Pelecehan Seksual di Industri Film dan Kenapa Perlu Lebih Banyak Pekerja Film Perempuan

pelecehan seksual dalam industri film

Keharusan atau Pilihan? Pentingnya Kewenangan Produser

Apa yang disampaikan oleh Sari Mochtan dan Lisabona Rahman konsisten dengan apa yang diharapkan dari pihak produser dalam konteks pencantuman klausul soal pelecehan seksual pada kontrak kerja. Dalam konteks film, yang paling berwenang adalah produser karena memiliki legitimasi untuk melakukan rekrutmen berdasarkan kontrak kerja.

Produser Mandy Marahimin dari Tanakhir Films menekankan perlunya ada kesadaran dari sisi produser untuk menciptakan dan memastikan lingkungan kerja yang aman dan nyaman, khususnya untuk perempuan. Sayangnya, belum semua produser menyadari hal ini.

“Memang perlu ada upaya antar produser untuk mulai membicarakan hal ini. Karena produser berwenang penuh untuk memasukkan pasal perlindungan terhadap pelecehan seksual di dalam kontrak,” ujarnya.

Produser Nia Dinata dari Kalyana Shira Films termasuk yang sejak dini mengantisipasi adanya isu perundungan seksual terkait profesi film dengan menerapkan hal-hal berikut:

  • Memberikan jaminan tertulis dalam kontrak kerja pada pasal khusus tentang keamanan dan kenyamanan bekerja yang mencantumkan larangan keras melakukan segala bentuk pelecehan seksual, termasuk catcall, perundungan sampai elevator eyes (melihat tubuh dari atas sampai bawah), dan kekerasan seksual;
  • Mencantumkan pada kontrak langkah-langkah yang harus dilakukan untuk pelaporan apabila terjadi pelecehan seksual;
  • Melakukan respect training pada seluruh jajaran produksi sebelum proses praproduksi yang melibatkan seluruh pemain dan kru;
  • Melakukan ulasan mingguan di lokasi shooting untuk mengevaluasi kenyamanan lingkungan kerja dan meyakinkan semua pemain dan kru untuk terbuka jika ada kejadian yang membuat tidak nyaman;
  • Memberikan teguran atau pengingat khusus setiap hari pada lembar call sheet tentang code of conduct yang menjunjung tinggi respect, equality dan professionalism.

Meiske Taurisia dari Palari Films juga sudah memasukkan klausul terkait pelecehan seksual di dalam kontrak kerja dengan kru, dan pihaknya sudah membahas isu ini dan bagamaina menyikapinya sejak masa persiapan produksi.
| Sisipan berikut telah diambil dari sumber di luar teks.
/-!
# Zhang (2022) §2, proof of Lemma 2.3 (pp. 11–12), IV: the windowed leaf `Ded23W` DISCHARGED —
# Lemma 2.3 from Proposition 2.2 with (iii) on the inner window, kernel-checked

Topic `Literature/NumberTheory/LFunctions/Zhang2022` (Landau–Siegel adjudication tree;
verdict-neutral). Y. Zhang, *Discrete mean estimates and the Landau–Siegel zero*,
arXiv:2211.02515v1 (2022) [Zhang2022LandauSiegel] — an unrefereed manuscript under adjudication.
DAG node `Z22:Lem2.3.pf` [Z22 p.11, tex L667–L685] (proof of Lemma 2.3 from Proposition 2.2).

After the cell's ruling on the §4 seams (`SkeletonProp22W.lean`, p414559) the node of record for
Proposition 2.2 is `Skeleton.Prop22W c′ = Prop22i ∧ Prop22ii ∧ Prop22iiiW c′`, in which the gap
assertion (iii) is only asserted for consecutive pairs whose LOWER zero has `|γ − 2πt₀| < 𝓛₁ + 3/2`,
and the leaf of the whole-DAG theorem (v7) is `Skeleton.Ded23W c′ := Prop22W c′ → Lemma23 c′`.
The manuscript's proof of Lemma 2.3 uses (iii) only at a zero `ρ ∈ 𝔷(ψ)` (`|γ − 2πt₀| < 𝓛₁`) and at
the two zeros consecutive to it above (heights `< γ + 2α + 2c′α²𝓛 < γ + 3/2`), so the windowed
form suffices. This file PROVES `Skeleton.ded23W_holds : 0 ≤ c′ → Ded23W c′` along the lines of
`Section2Lemma23Inputs.lean` / `Section2Lemma23Holds.lean` (whose sign lemmas, finiteness of the
`Ω`-zeros, `M(½+iu,ψ)` facts and `𝔠*`-algebra are reused verbatim):

* `im_gt_of_gapW`, `exists_next_above_gapW`, `im_gt_of_gap_threeW` — the consecutive-zero
  combinatorics with the window hypothesis on the lower zero;
* `Mfun_half_ne_zero_of_prop22W_at` — "`M(ρ+iv,ψ) ≠ 0` for `0 < v ≤ |β₁|` and `|β₂| ≤ v ≤ |β₃|`"
  from (iii) windowed;
* `M_signs_of_zeroFree_at` — the two sign statements (`M(ρ+β₁)/(iM′(ρ)) > 0`,
  `M(ρ+β₂)M(ρ+β₃) > 0`) from the zero-free ranges, `Re ρ = ½` and `L′(ρ,ψ) ≠ 0` ALONE (the
  analytic heart of the printed proof, now stated independently of how the ranges are obtained);
* `cstar_nonneg_of_prop22W_at`, `forAllLarge_of_prop22W`, `ded23W_holds`.

No new definitions, no named facts; nothing here bears on Theorems 1–2 of the source or on the
cell's verdict on (8.24). Cell siegel-zhang (D-0069), cone C11, sz-skel ACTION 2026-08-26T00:46Z.

## References

* Y. Zhang, arXiv:2211.02515v1 (2022), §2: Proposition 2.2 (iii) p. 7, (2.13), (2.14), proof of
  Lemma 2.3 pp. 11–12 (tex L667–L685). [cite: Zhang2022LandauSiegel, §2 Lemma 2.3 (proof) pp. 11–12]
-/

noncomputable section

open Complex Real Filter Topology Set

namespace Literature.NumberTheory.LFunctions.Zhang2022.Skeleton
“Kami memulai diskusi soal ini dengan tim produksi, yang kerap berhubungan erat dengan semua lapisan kru di lapangan, juga dengan para Head of Department. Merekalah yang melanjutkan informasi kepada kru yang lain. Kami memperjelas sikap untuk senantiasa berpihak dan percaya pada penyintas bila ada laporan perundungan seksual,” ujarnya.

Meiske mengatakan semua pihak perlu terbiasa mengomunikasikan soal isu pelecehan seksual karena sejauh ini sebagian besar masih canggung membicarakannya. Selain itu, pihak Palari Films juga sudah menyiapkan mekanisme pelaporan sesuai dengan prosedur hukum yang melindungi korban bila perundungan seksual masih juga terjadi.

“Kami juga tidak sungkan memberlakukan sanksi sosial, yakni dengan tidak mempekerjakan pihak tertentu yang memiliki rekam jejak sebagai pelaku perundungan seksual,” kata Meiske.

Lola Amaria mengatakan klausul dalam kontrak kerja penting, namun belum memadai jika tidak diatur dalam regulasi pemerintah sebagai bentuk perlindungan di semua lingkungan kerja.

“Karena kalau hanya mengandalkan kewenangan produser, produser punya pilihan untuk tidak memasukkan klausul terkait pelecehan seksual pada kontrak, karena belum menganggap klausul tersebut sebagai keharusan,” ujarnya.